● **Given entries**:
import Summits.NavierStokesRegularity.NavierStokesRegularity.Theorems.TerminalTraceTypeITraceScarL3DepthScaledBounds
import Literature.Analysis.FluidPDE.TaoMainEstimateGaussian
import Literature.Analysis.FluidPDE.TypeIRateClassicalRepresentative
import HarnessLib

/-!
# Depth vorticity rigidity, part 10 — Tao's Gaussian lower bound (5.7) at depth for extinct Type-I
# apices with centre concentration (Q2 of ROUND-26) — helper for item `TerminalTrace.TypeITraceScarL3`
# (stmt-NavierStokesRegularity-18385), stub `stub_quietShell_noConcentration` of line `annulus-dichotomy` v4

Seat nsreg-C26-p1 (prover), `--supports stmt-NavierStokesRegularity-18385`; planner of record nsreg-p2
g28, ROUND-26 §1c (Q2): «DEPTH ⇒ SHELL AT DEPTH (Tao (5.7) verbatim)».

* `exists_depth_ball_mass` — CLASS-UNIFORM GAUSSIAN LOWER BOUND: for every `(C, D₀, κ₀, c₂)` there is
  `Γ > 0` such that: if `(U, P)` is in Albritton–Barker's class on every `Q(a)` with `D ≤ D₀` and rate
  `C/√(−s)`, `v` is a continuous, jointly smooth representative of `U` on the open backward slab which is
  a classical Navier–Stokes solution on every closed strip `[b − T, b]`, `b < 0` (the tree's
  `exists_classical_repr_of_apexPackage`), and `v` has the CENTRE CONCENTRATION of Q1 with constants
  `(κ₀, c₂)` (`∀ T₁ > 0 ∃ t₁ ∈ [−T₁, −T₁/2] ∀ t ∈ [t₁ − c₂T₁, t₁], ∫_{B(0,√T₁)} |curl v(t)|² ≥ κ₀T₁^{-1/2}`),
  then for all `R' > 0`, `0 < T₁ ≤ R'²` there is `t₁ ∈ [−T₁, −T₁/2]` with
  `∫_{B(200R'e₀, 100R')} |ω(t')|² ≥ κ₀ T₁^{-1/2} e^{−Γ R'²/T₁}` for every `t' ∈ [t₁ − (c₂/2)T₁, t₁]`.
  This is Tao 2021 (5.7) (`vorticity_gaussian_lower_bound`, the tree's second-Carleman consequence) fed
  with the class-uniform epoch of regularity at depth (`exists_uniform_depth_bounds`).

WHAT THIS IS NOT: not the stub, not item 18385, no statement about Navier–Stokes regularity.
[cite: Tao2021, §5 (5.4)–(5.7)] [folklore; AlbrittonBarker2019 §3]
-/

noncomputable section

set_option linter.dupNamespace false

namespace Summit.NavierStokesRegularity.NavierStokesRegularity.Theorems.TypeITraceScarL3

open MeasureTheory Set Function Filter Topology TopologicalSpace Metric InnerProductSpace
open Literature.Analysis Literature.Analysis.FluidPDE
open scoped NNReal ENNReal RealInnerProductSpace

set_option maxHeartbeats 400000 in
/-- **Gaussian lower bound at depth (Tao (5.7)) for the class, uniform constants.**  See the module
docstring. [cite: Tao2021, §5 (5.7)] -/
theorem exists_depth_ball_mass (C : ℝ) (D₀ : ℝ≥0) {κ₀ c₂ : ℝ} (hκ₀ : 0 < κ₀) (hc₂ : 0 < c₂)
    (hc₂' : c₂ < 1 / 2) :
    ∃ Γ : ℝ, 0 < Γ ∧
    ∀ (U : ℝ → EuclideanSpace ℝ (Fin 3) → EuclideanSpace ℝ (Fin 3))
      (P : ℝ → EuclideanSpace ℝ (Fin 3) → ℝ)
      (v : ℝ → EuclideanSpace ℝ (Fin 3) → EuclideanSpace ℝ (Fin 3)),
      (∀ a : ℝ, 0 < a →
        IsSuitableWeakSolutionInBall a (0 : ℝ × EuclideanSpace ℝ (Fin 3)) U P) →
      (∀ z₀ : ℝ × EuclideanSpace ℝ (Fin 3), z₀.1 ≤ 0 →
        ∀ r : ℝ, 0 < r → cknD r z₀ P ≤ D₀) →
      (∀ s : ℝ, s < 0 →
        ∀ᵐ y : EuclideanSpace ℝ (Fin 3), ‖U s y‖ ≤ C / Real.sqrt (-s)) →
      (∀ᵐ w ∂(volume.restrict (Iio (0 : ℝ) ×ˢ (univ : Set (EuclideanSpace ℝ (Fin 3))))),
        uncurry U w = uncurry v w) →
      ContinuousOn (uncurry v) (Iio 0 ×ˢ univ) →
      IsSmoothSpaceTimeOn (Iio 0) v →
      (∀ b T : ℝ, b < 0 → 0 < T →
        ∃ q : ℝ → EuclideanSpace ℝ (Fin 3) → ℝ, IsClassicalNSSolutionOn (Icc (b - T) b) 1 0 v q) →
      (∀ T₁ : ℝ, 0 < T₁ → ∃ t₁ ∈ Icc (-T₁) (-T₁ / 2), ∀ t ∈ Icc (t₁ - c₂ * T₁) t₁,
        κ₀ * T₁ ^ (-(1 / 2 : ℝ)) ≤
          ∫ x in ball (0 : EuclideanSpace ℝ (Fin 3)) (Real.sqrt T₁), ‖curl (v t) x‖ ^ 2) →
      ∀ R' T₁ : ℝ, 0 < R' → 0 < T₁ → T₁ ≤ R' ^ 2 →
        ∃ t₁ ∈ Icc (-T₁) (-T₁ / 2), ∀ t' ∈ Icc (t₁ - c₂ / 2 * T₁) t₁,
          κ₀ * T₁ ^ (-(1 / 2 : ℝ)) * Real.exp (-(Γ * R' ^ 2 / T₁)) ≤
            ∫ x in ball ((200 * R') • EuclideanSpace.single (0 : Fin 3) (1 : ℝ)) (100 * R'),
              ‖vorticity v t' x‖ ^ 2 := by
  -- ### the class constants
  obtain ⟨K₀, hK₀64, h57⟩ := Literature.Analysis.FluidPDE.vorticity_gaussian_lower_bound
  obtain ⟨Kd, hKd1, hKd⟩ := exists_uniform_depth_bounds C D₀
  have hKd0 : 0 < Kd := by linarith
  have hK₀0 : 0 < K₀ := by linarith
  set κ : ℝ := ‖curlCLM‖ with hκdef
  have hκ0 : 0 ≤ κ := by rw [hκdef]; exact norm_nonneg curlCLM
  set c' : ℝ := min (c₂ / 2) (1 / Kd ^ 2) with hc'def
  have hc'0 : 0 < c' := lt_min (by positivity) (by positivity)
  have hc'c₂ : c' ≤ c₂ / 2 := min_le_left _ _
  have hc'Kd : c' ≤ 1 / Kd ^ 2 := min_le_right _ _
  have hc'1 : c' ≤ 1 := by
    refine hc'Kd.trans ?_
    rw [div_le_one (by positivity)]; nlinarith
  set M : ℝ := max 1 (κ * Kd) with hMdef
  have hM1 : 1 ≤ M := le_max_left _ _
  have hMκ : κ * Kd ≤ M := le_max_right _ _
  have hM0 : 0 < M := by linarith
  set X : ℝ := K₀ * M ^ 2 / (κ₀ * Real.sqrt c') with hXdef
  have hX0 : 0 < X := by positivity
  set a : ℝ := max K₀ (Real.log X) with hadef
  have haK₀ : K₀ ≤ a := le_max_left _ _
  have ha0 : 0 < a := hK₀0.trans_le haK₀
  set Γ : ℝ := K₀ * a ^ 3 * 200 ^ 2 / c' with hΓdef
  have hΓ0 : 0 < Γ := by positivity
  refine ⟨Γ, hΓ0, ?_⟩
  intro U P v hsw hD hrate hvU hvc hvs hcl hQ1 R' T₁ hR' hT₁ hT₁R
  obtain ⟨t₁, ht₁, hfloor⟩ := hQ1 T₁ hT₁
  refine ⟨t₁, ht₁, fun t' ht' => ?_⟩
  -- ### the window `[t' - T₅, t']`, `T₅ = c' T₁`
  set T₅ : ℝ := c' * T₁ with hT₅def
  have hT₅0 : 0 < T₅ := mul_pos hc'0 hT₁
  have ht'neg : t' < 0 := by linarith [ht'.2, ht₁.2]
  obtain ⟨q, hclass⟩ := hcl t' T₅ ht'neg hT₅0
  have hwin : Icc (t' - T₅) t' ⊆ Icc (t₁ - c₂ * T₁) t₁ := by
    refine Icc_subset_Icc ?_ ht'.2
    have h1 : T₅ ≤ c₂ / 2 * T₁ := mul_le_mul_of_nonneg_right hc'c₂ hT₁.le
    linarith [ht'.1]
  have hstrip : Icc (t₁ - c₂ * T₁) t₁ ⊆ Ioo (-2 * T₁) (-T₁ / 4) := by
    intro t ht
    constructor
    · nlinarith [ht.1, ht₁.1, hc₂']
    · linarith [ht.2, ht₁.2]
  -- ### the depth representative hypotheses for `v` on the `T₁`-strip
  have hvU' : uncurry v =ᵐ[volume.restrict
      (Ioo (-2 * T₁) (-T₁ / 4) ×ˢ (univ : Set (EuclideanSpace ℝ (Fin 3))))] uncurry U := by
    have h : ∀ᵐ w ∂(volume.restrict (Ioo (-2 * T₁) (-T₁ / 4) ×ˢ (univ : Set (EuclideanSpace ℝ (Fin 3))))),
        uncurry U w = uncurry v w :=
      ae_restrict_of_ae_restrict_of_subset (prod_mono (fun s hs => by
        show s < 0; linarith [hs.2]) Subset.rfl) hvU
    filter_upwards [h] with w hw using hw.symm
  have hvc' : ContinuousOn (uncurry v) (Ioo (-2 * T₁) (-T₁ / 4) ×ˢ (univ : Set (EuclideanSpace ℝ (Fin 3)))) :=
    hvc.mono (prod_mono (fun s hs => by show s < 0; linarith [hs.2]) Subset.rfl)
  have hvsmooth : ∀ t < 0, ContDiff ℝ (⊤ : ℕ∞) (v t) := fun t ht =>
    hvs.contDiff_slice (show t ∈ Iio (0 : ℝ) from ht)
  have hv2 : ∀ t ∈ Ioo (-2 * T₁) (-T₁ / 4), ContDiff ℝ 2 (v t) := fun t ht =>
    (hvsmooth t (by linarith [ht.2])).of_le (by norm_cast)
  have hbds := hKd U P hsw hD hrate T₁ hT₁ v hvU' hvc' hv2
  -- vorticity bounds from the velocity bounds
  have hDf : ∀ t < 0, ∀ y, ContDiffAt ℝ (⊤ : ℕ∞) (fderiv ℝ (v t)) y := fun t ht y =>
    ((hvsmooth t ht).fderiv_right (m := (⊤ : ℕ∞)) (by norm_cast)).contDiffAt
  have hvort : ∀ t, vorticity v t = curlCLM ∘ fderiv ℝ (v t) := fun t => by funext y; rfl
  have hω0 : ∀ t ∈ Ioo (-2 * T₁) (-T₁ / 4), ∀ y, ‖vorticity v t y‖ ≤ κ * (Kd / T₁) := fun t ht y => by
    rw [vorticity_apply]
    exact (norm_curl_le _ _).trans (mul_le_mul_of_nonneg_left (hbds t ht y).2.1 hκ0)
  have hω1 : ∀ t ∈ Ioo (-2 * T₁) (-T₁ / 4), ∀ y,
      ‖fderiv ℝ (vorticity v t) y‖ ≤ κ * (Kd / (T₁ * Real.sqrt T₁)) := fun t ht y => by
    have htneg : t < 0 := by linarith [ht.2]
    rw [← norm_iteratedFDeriv_one, hvort t]
    refine (ContinuousLinearMap.norm_iteratedFDeriv_comp_left curlCLM (hDf t htneg y) (by norm_cast)).trans ?_
    rw [norm_iteratedFDeriv_fderiv]
    exact mul_le_mul_of_nonneg_left (hbds t ht y).2.2 hκ0
  -- ### the hypotheses of Tao's (5.7)
  have hsT₁ : 0 < Real.sqrt T₁ := Real.sqrt_pos.2 hT₁
  have hsT₅ : 0 < Real.sqrt T₅ := Real.sqrt_pos.2 hT₅0
  have hsc' : 0 < Real.sqrt c' := Real.sqrt_pos.2 hc'0
  have hsqT₅ : Real.sqrt T₅ = Real.sqrt c' * Real.sqrt T₁ := by
    rw [hT₅def, Real.sqrt_mul hc'0.le]
  have hc'sq : Real.sqrt c' * Kd ≤ 1 := by
    have h1 : c' * Kd ^ 2 ≤ 1 := by
      have := mul_le_mul_of_nonneg_right hc'Kd (sq_nonneg Kd)
      rwa [one_div, inv_mul_cancel₀ (by positivity)] at this
    have h2 : Real.sqrt (c' * Kd ^ 2) ≤ 1 := Real.sqrt_le_one.mpr h1 |>.trans_eq' (by rfl) |> fun h => by
      simpa using Real.sqrt_le_sqrt h1
    rw [Real.sqrt_mul hc'0.le, Real.sqrt_sq hKd0.le] at h2
    exact h2
  have h55 : ∀ t ∈ Icc (t' - T₅) t', ∀ x : EuclideanSpace ℝ (Fin 3),
      ‖v t x‖ ≤ (Real.sqrt T₅)⁻¹ ∧ ‖fderiv ℝ (v t) x‖ ≤ T₅⁻¹ := by
    intro t ht x
    have hts : t ∈ Ioo (-2 * T₁) (-T₁ / 4) := hstrip (hwin ht)
    obtain ⟨h0, h1, -⟩ := hbds t hts x
    constructor
    · calc ‖v t x‖ ≤ Kd / Real.sqrt T₁ := h0
        _ ≤ (Real.sqrt T₅)⁻¹ := by
          rw [hsqT₅, div_le_iff₀ hsT₁, mul_inv, mul_assoc, inv_mul_cancel₀ hsT₁.ne', mul_one,
            le_inv_comm₀ hKd0 hsc']
          calc Real.sqrt c' = Real.sqrt c' * Kd * Kd⁻¹ := by field_simp
            _ ≤ 1 * Kd⁻¹ := mul_le_mul_of_nonneg_right hc'sq (by positivity)
            _ = Kd⁻¹ := one_mul _
    · calc ‖fderiv ℝ (v t) x‖ ≤ Kd / T₁ := h1
        _ ≤ T₅⁻¹ := by
          rw [hT₅def, mul_inv, div_eq_mul_inv]
          refine mul_le_mul_of_nonneg_right ?_ (by positivity)
          rw [le_inv_comm₀ hKd0 hc'0]
          calc c' ≤ 1 / Kd ^ 2 := hc'Kd
            _ ≤ Kd⁻¹ := by
              rw [one_div, inv_le_inv₀ (by positivity) hKd0]; nlinarith
  have h54 : ∀ t ∈ Icc (t' - T₅) t', ∀ x : EuclideanSpace ℝ (Fin 3),
      ‖vorticity v t x‖ ≤ M / T₅ ∧ ‖fderiv ℝ (vorticity v t) x‖ ≤ M / (T₅ * Real.sqrt T₅) := by
    intro t ht x
    have hts : t ∈ Ioo (-2 * T₁) (-T₁ / 4) := hstrip (hwin ht)
    constructor
    · calc ‖vorticity v t x‖ ≤ κ * (Kd / T₁) := hω0 t hts x
        _ = (κ * Kd * c') / T₅ := by rw [hT₅def]; field_simp
        _ ≤ M / T₅ := by
          refine div_le_div_of_nonneg_right ?_ hT₅0.le
          calc κ * Kd * c' ≤ M * 1 := mul_le_mul hMκ hc'1 hc'0.le hM0.le
            _ = M := mul_one _
    · calc ‖fderiv ℝ (vorticity v t) x‖ ≤ κ * (Kd / (T₁ * Real.sqrt T₁)) := hω1 t hts x
        _ = (κ * Kd * (c' * Real.sqrt c')) / (T₅ * Real.sqrt T₅) := by
          rw [hsqT₅, hT₅def]; field_simp
        _ ≤ M / (T₅ * Real.sqrt T₅) := by
          refine div_le_div_of_nonneg_right ?_ (by positivity)
          have h1 : c' * Real.sqrt c' ≤ 1 := by
            have : Real.sqrt c' ≤ 1 := Real.sqrt_le_one.mpr hc'1 |> fun h => by simpa using h
            nlinarith [hsc'.le]
          calc κ * Kd * (c' * Real.sqrt c') ≤ M * 1 := mul_le_mul hMκ h1 (by positivity) hM0.le
            _ = M := mul_one _
  have h56 : ∀ t ∈ Icc (t' - T₅) t', κ₀ * T₁ ^ (-(1 / 2 : ℝ)) ≤
      ∫ x in ball (0 : EuclideanSpace ℝ (Fin 3)) (Real.sqrt T₁), ‖vorticity v t x‖ ^ 2 := by
    intro t ht
    have h := hfloor t (hwin ht)
    simpa only [vorticity_apply] using h
  have hsmall : K₀ * M ^ 2 * Real.exp (-a) ≤ κ₀ * T₁ ^ (-(1 / 2 : ℝ)) * Real.sqrt T₅ := by
    have hδT : κ₀ * T₁ ^ (-(1 / 2 : ℝ)) * Real.sqrt T₅ = κ₀ * Real.sqrt c' := by
      rw [hsqT₅, Real.rpow_neg hT₁.le, ← Real.sqrt_eq_rpow]
      field_simp
    rw [hδT]
    have h1 : Real.exp (-a) ≤ X⁻¹ := by
      have h2 : Real.exp (-a) ≤ Real.exp (-Real.log X) :=
        Real.exp_le_exp.2 (neg_le_neg (le_max_right _ _))
      rwa [Real.exp_neg (Real.log X), Real.exp_log hX0] at h2
    calc K₀ * M ^ 2 * Real.exp (-a) ≤ K₀ * M ^ 2 * X⁻¹ :=
          mul_le_mul_of_nonneg_left h1 (by positivity)
      _ = κ₀ * Real.sqrt c' := by rw [hXdef]; field_simp
  -- the centre `x₀ = 200 R' e₀`
  set e₀ : EuclideanSpace ℝ (Fin 3) := EuclideanSpace.single (0 : Fin 3) (1 : ℝ) with he₀
  have he₀n : ‖e₀‖ = 1 := by
    rw [he₀, ← EuclideanSpace.basisFun_apply]
    exact (EuclideanSpace.basisFun (Fin 3) ℝ).orthonormal.1 0
  set x₀ : EuclideanSpace ℝ (Fin 3) := (200 * R') • e₀ with hx₀
  have hx₀n : ‖x₀‖ = 200 * R' := by
    rw [hx₀, norm_smul, he₀n, mul_one, Real.norm_eq_abs, abs_of_pos (by positivity)]
  have hρx : Real.sqrt T₁ ≤ ‖x₀‖ := by
    rw [hx₀n]
    have h1 : Real.sqrt T₁ ≤ R' := by
      rw [Real.sqrt_le_left hR'.le]; exact hT₁R
    linarith
  have hTx : T₅ ≤ ‖x₀‖ ^ 2 := by
    rw [hx₀n, hT₅def]
    have : c' * T₁ ≤ 1 * R' ^ 2 := mul_le_mul hc'1 hT₁R hT₁.le zero_le_one
    nlinarith
  have hres := h57 hclass hT₅0 x₀ haK₀ hM1 (by positivity : (0 : ℝ) < κ₀ * T₁ ^ (-(1 / 2 : ℝ)))
    hsT₁ hρx hTx h55 h54 h56 hsmall
  -- ### read off the conclusion
  have hexp : Real.exp (-(K₀ * a ^ 3 * ‖x₀‖ ^ 2 / T₅)) = Real.exp (-(Γ * R' ^ 2 / T₁)) := by
    congr 2
    rw [hx₀n, hΓdef, hT₅def]
    field_simp
  rw [hexp, hx₀n, show 200 * R' / 2 = 100 * R' by ring] at hres
  exact hres

end Summit.NavierStokesRegularity.NavierStokesRegularity.Theorems.TypeITraceScarL3

end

● **Task details**: Within the entries above, find the string "hexp" and return each line that holds it.

● **Task output**:
  have hexp : Real.exp (-(K₀ * a ^ 3 * ‖x₀‖ ^ 2 / T₅)) = Real.exp (-(Γ * R' ^ 2 / T₁)) := by
  rw [hexp, hx₀n, show 200 * R' / 2 = 100 * R' by ring] at hres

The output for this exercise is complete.